Once your contributions and employer matching funds are deposited, they'll need to be invested so your money can grow over time.
Usually 401(k)s allow you to choose investments from a small number of preselected funds, such as index funds, which track major market indexes, or target-date funds, which select a mix of investments appropriate for your age.
Investing in index funds or target-date funds presents less risk than investing in shares of individual companies, but there is always some risk inherent in investing. To minimize the danger of losses, you should build a diversified portfolio of different investments.
You should also generally avoid investing too much -- if any -- of your 401(k) funds in your own employer's stock, if that is an option available to you. Otherwise, if your company experiences financial trouble, you could lose both your job and your nest egg at the same time.
4. Invest based on the time until you'll need the money.
Remember that a 401(k) is a retirement account, so you should plan not to withdraw money until you are at least 59 1/2. If you're fairly young now, that means you have a long investing horizon ahead of you. If you're nearing retirement age, however, your investing horizon is much shorter; you will need to start withdrawing that money soon to fund your retirement.

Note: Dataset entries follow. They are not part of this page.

import Mathlib
import Literature.Probability.Percolation.Percolation
import Literature.Probability.Percolation.DiagonalStripColumns
import Literature.Probability.Percolation.DiagonalColumnPatterns
import Literature.Probability.Percolation.DiagonalStripPlanarity
import HarnessLib

/-!
# Temperley–Lieb moves on column patterns and the local relations of the layer update

Topic `Literature/Probability/Percolation`. Tools for the interlacing relation (Ikhlef–Ponsaing,
J. Stat. Phys. 149 (2012), arXiv:1202.5476, Lemma 3.2) of the inhomogeneous transfer matrix in
the cluster language (`DiagonalStripTransferInhomogeneous.lean`): the Temperley–Lieb generator at
level `i` acts on column patterns as `cpIsolate` (level `i` hosts a site of the column) or `cpJoin`
(level `i` is a dual site between two consecutive sites), flags included; and the layer update
`colUpdate` with the two edges at the site of level `i` prescribed satisfies the LOCAL RELATIONS
used to push `Ř_i` through a row (IP12 Lemma 3.2, proof via the Yang–Baxter equation):

* `cpJoin`, `cpIsolate` (with `_fst_eq_true_iff`, `_snd_eq_true_iff`);
* closure tools: `colUpdate_ext` (the update only depends on the closure of the update relation
  and the closure-saturation of the wall contacts), `eqvGen_attach_isolated` (attaching an isolated
  point `j` to `a` = pulling the closure back along `j ↦ a`), `eqvGen_insert_iff_mergeRel` (adding one
  pair to the generators = `mergeRel` of the closure), `mergeRel_congr_left/right`;
* `patternOf ρ W` (`colUpdate = patternOf (closure) (wall contacts)`, `colUpdate_eq_patternOf`) and
  `cpIsolate_patternOf_pullback` (isolating a new site in a pattern read off a pull-back closure);
* `setEdge`, `IsBridgeSite E uL uR j` (the new site `j` has old neighbours `uL ≠ uR` and NO edge in `E`),
  `bridgeSiteEdges E uL uR j bL bR` (prescribe the two edges at `j`), `bridgeEdges_apply`,
  `eqvGen_updRel_bridgeEdges_iff`, `eqvGen_updRel_cpJoin_iff`, and the CASE (I) LOCAL RELATIONS
  (writing `M_ε` for the update with the bridge edges `ε ∈ {o,c}²`):
  **`colUpdate_cpJoin_bridge`** (`M_ε ∘ join_{uL uR} = M_oo` for `ε ≠ cc`),
  **`cpIsolate_colUpdate_bridge_open_open`** (`iso_j ∘ M_oo = M_cc ∘ join_{uL uR}`),
  **`cpIsolate_colUpdate_bridge_not_both`** (`iso_j ∘ M_ε = M_cc` for `ε ≠ oo`),
  `bridgeEdges_false_false` (`M_cc` is the update of the layer itself).

These are exactly the operator relations behind the Yang–Baxter push of `Ř_i` through a row at a
level `i` hosting a NEW site; case (II) (level `i` hosts an OLD site) and the scalar identities of
the tile weights are for a sequel.

## References

* Y. Ikhlef, A. K. Ponsaing, J. Stat. Phys. 149 (2012) 10–36, arXiv:1202.5476, §3.1, Lemma 3.2.
  [IkhlefPonsaing2012]
-/

namespace Literature.Probability.Percolation

open Relation

variable {m : ℕ}

/-! ### The Temperley–Lieb moves on column patterns -/

/-- **Join** the classes of the column sites `a, b` (flags follow). [cite: IkhlefPonsaing2012, §3.1] -/
def cpJoin (a b : Fin (m + 1)) (P : ColPattern m) : ColPattern m :=
  (fun i j => P.1 i j || (P.1 i a && P.1 b j) || (P.1 i b && P.1 a j),
    fun i => P.2 i || (P.1 i a && P.2 b) || (P.1 i b && P.2 a))

/-- **Isolate** the column site `a`: it becomes an unflagged singleton. [cite: IkhlefPonsaing2012, §3.1] -/
def cpIsolate (a : Fin (m + 1)) (P : ColPattern m) : ColPattern m :=
  (fun i j => decide (i = j) || (!decide (i = a) && !decide (j = a) && P.1 i j),
    fun i => !decide (i = a) && P.2 i)

/-- Unfolding of `cpJoin` (relation part). [folklore] -/
theorem cpJoin_fst_eq_true_iff (a b : Fin (m + 1)) (P : ColPattern m) (i j : Fin (m + 1)) :
    (cpJoin a b P).1 i j = true ↔
      P.1 i j = true ∨ (P.1 i a = true ∧ P.1 b j = true) ∨ (P.1 i b = true ∧ P.1 a j = true) := by
  simp only [cpJoin, Bool.or_eq_true, Bool.and_eq_true, or_assoc]

/-- Unfolding of `cpJoin` (flag part). [folklore] -/
theorem cpJoin_snd_eq_true_iff (a b : Fin (m + 1)) (P : ColPattern m) (i : Fin (m + 1)) :
    (cpJoin a b P).2 i = true ↔
      P.2 i = true ∨ (P.1 i a = true ∧ P.2 b = true) ∨ (P.1 i b = true ∧ P.2 a = true) := by
  simp only [cpJoin, Bool.or_eq_true, Bool.and_eq_true, or_assoc]

/-- Unfolding of `cpIsolate` (relation part). [folklore] -/
theorem cpIsolate_fst_eq_true_iff (a : Fin (m + 1)) (P : ColPattern m) (i j : Fin (m + 1)) :
    (cpIsolate a P).1 i j = true ↔ i = j ∨ (i ≠ a ∧ j ≠ a ∧ P.1 i j = true) := by
  simp only [cpIsolate, Bool.or_eq_true, decide_eq_true_eq, Bool.and_eq_true, Bool.not_eq_true',
    decide_eq_false_iff_not, and_assoc]

/-- Unfolding of `cpIsolate` (flag part). [folklore] -/
theorem cpIsolate_snd_eq_true_iff (a : Fin (m + 1)) (P : ColPattern m) (i : Fin (m + 1)) :
    (cpIsolate a P).2 i = true ↔ i ≠ a ∧ P.2 i = true := by
  simp only [cpIsolate, Bool.and_eq_true, Bool.not_eq_true', decide_eq_false_iff_not]

/-! ### Closure tools -/

section Closure

variable {V : Type*}

/-- `EqvGen r ≤ EqvGen s` as soon as `r ≤ EqvGen s`. [folklore] -/
theorem eqvGen_le_eqvGen {r s : V → V → Prop} (h : ∀ x y, r x y → EqvGen s x y) (x y : V)
    (hxy : EqvGen r x y) : EqvGen s x y :=
  (EqvGen.is_equivalence s).eqvGen_iff.1 (EqvGen.mono h x y hxy)

/-- Two generating relations have the same closure iff each is below the closure of the other. [folklore] -/
theorem eqvGen_iff_eqvGen {r s : V → V → Prop} (h : ∀ x y, r x y → EqvGen s x y)
    (h' : ∀ x y, s x y → EqvGen r x y) (x y : V) : EqvGen r x y ↔ EqvGen s x y :=
  ⟨eqvGen_le_eqvGen h x y, eqvGen_le_eqvGen h' x y⟩

/-- **Attaching an isolated point.** If no generator touches `j`, the closure of `r` plus the pair
`(a, j)` is the pull-back of the closure of `r` along `j ↦ a`. [folklore] -/
theorem eqvGen_attach_isolated [DecidableEq V] {r : V → V → Prop} (a : V) {j : V}
    (hj : ∀ y, ¬ r j y ∧ ¬ r y j) (x y : V) :
    EqvGen (fun x y => r x y ∨ (x = a ∧ y = j)) x y ↔
      EqvGen r (if x = j then a else x) (if y = j then a else y) := by
  set π : V → V := fun x => if x = j then a else x with hπ
  have hπa : π a = a := by simp [hπ]
  have hπj : π j = a := by simp [hπ]
  have hπr : ∀ x y, r x y → π x = x ∧ π y = y := by
    intro x y h
    constructor
    · simp only [hπ]; rw [if_neg]; rintro rfl; exact (hj y).1 h
    · simp only [hπ]; rw [if_neg]; rintro rfl; exact (hj x).2 h
  show _ ↔ EqvGen r (π x) (π y)
  constructor
  · intro h
    induction h with
    | rel x y h =>
      rcases h with h | ⟨rfl, rfl⟩
      · obtain ⟨hx, hy⟩ := hπr x y h
        rw [hx, hy]; exact EqvGen.rel _ _ h
      · rw [hπa, hπj]; exact EqvGen.refl _
    | refl x => exact EqvGen.refl _
    | symm x y _ ih => exact EqvGen.symm _ _ ih
    | trans x y z _ _ ih1 ih2 => exact EqvGen.trans _ _ _ ih1 ih2
  · intro h
    have h1 : EqvGen (fun x y => r x y ∨ (x = a ∧ y = j)) (π x) (π y) :=
      EqvGen.mono (fun x y h => Or.inl h) _ _ h
    have hx : ∀ x, EqvGen (fun x y => r x y ∨ (x = a ∧ y = j)) x (π x) := by
      intro x
      by_cases hxj : x = j
      · subst hxj; rw [hπj]; exact EqvGen.symm _ _ (EqvGen.rel _ _ (Or.inr ⟨rfl, rfl⟩))
      · have : π x = x := by simp [hπ, hxj]
        rw [this]; exact EqvGen.refl _
    exact EqvGen.trans _ _ _ (hx x) (EqvGen.trans _ _ _ h1 (EqvGen.symm _ _ (hx y)))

Keep this timeline in mind when determining your risk tolerance. If you're investing in your 401(k) throughout your career, your willingness to take risks should change over time. When you're younger, more of your 401(k) funds should be invested in the stock market to maximize potential returns. You have time to wait out any downturns. However, as you age, you have less flexibility around market volatility and should shift your funds toward safer investments.
Lower-risk investments such as cash, CDs, money market funds, and bonds present far less risk of loss but also lower rates of return. If you overinvest your 401(k) funds in safe investments like these, you risk missing out on the wealth-building returns of the stock market.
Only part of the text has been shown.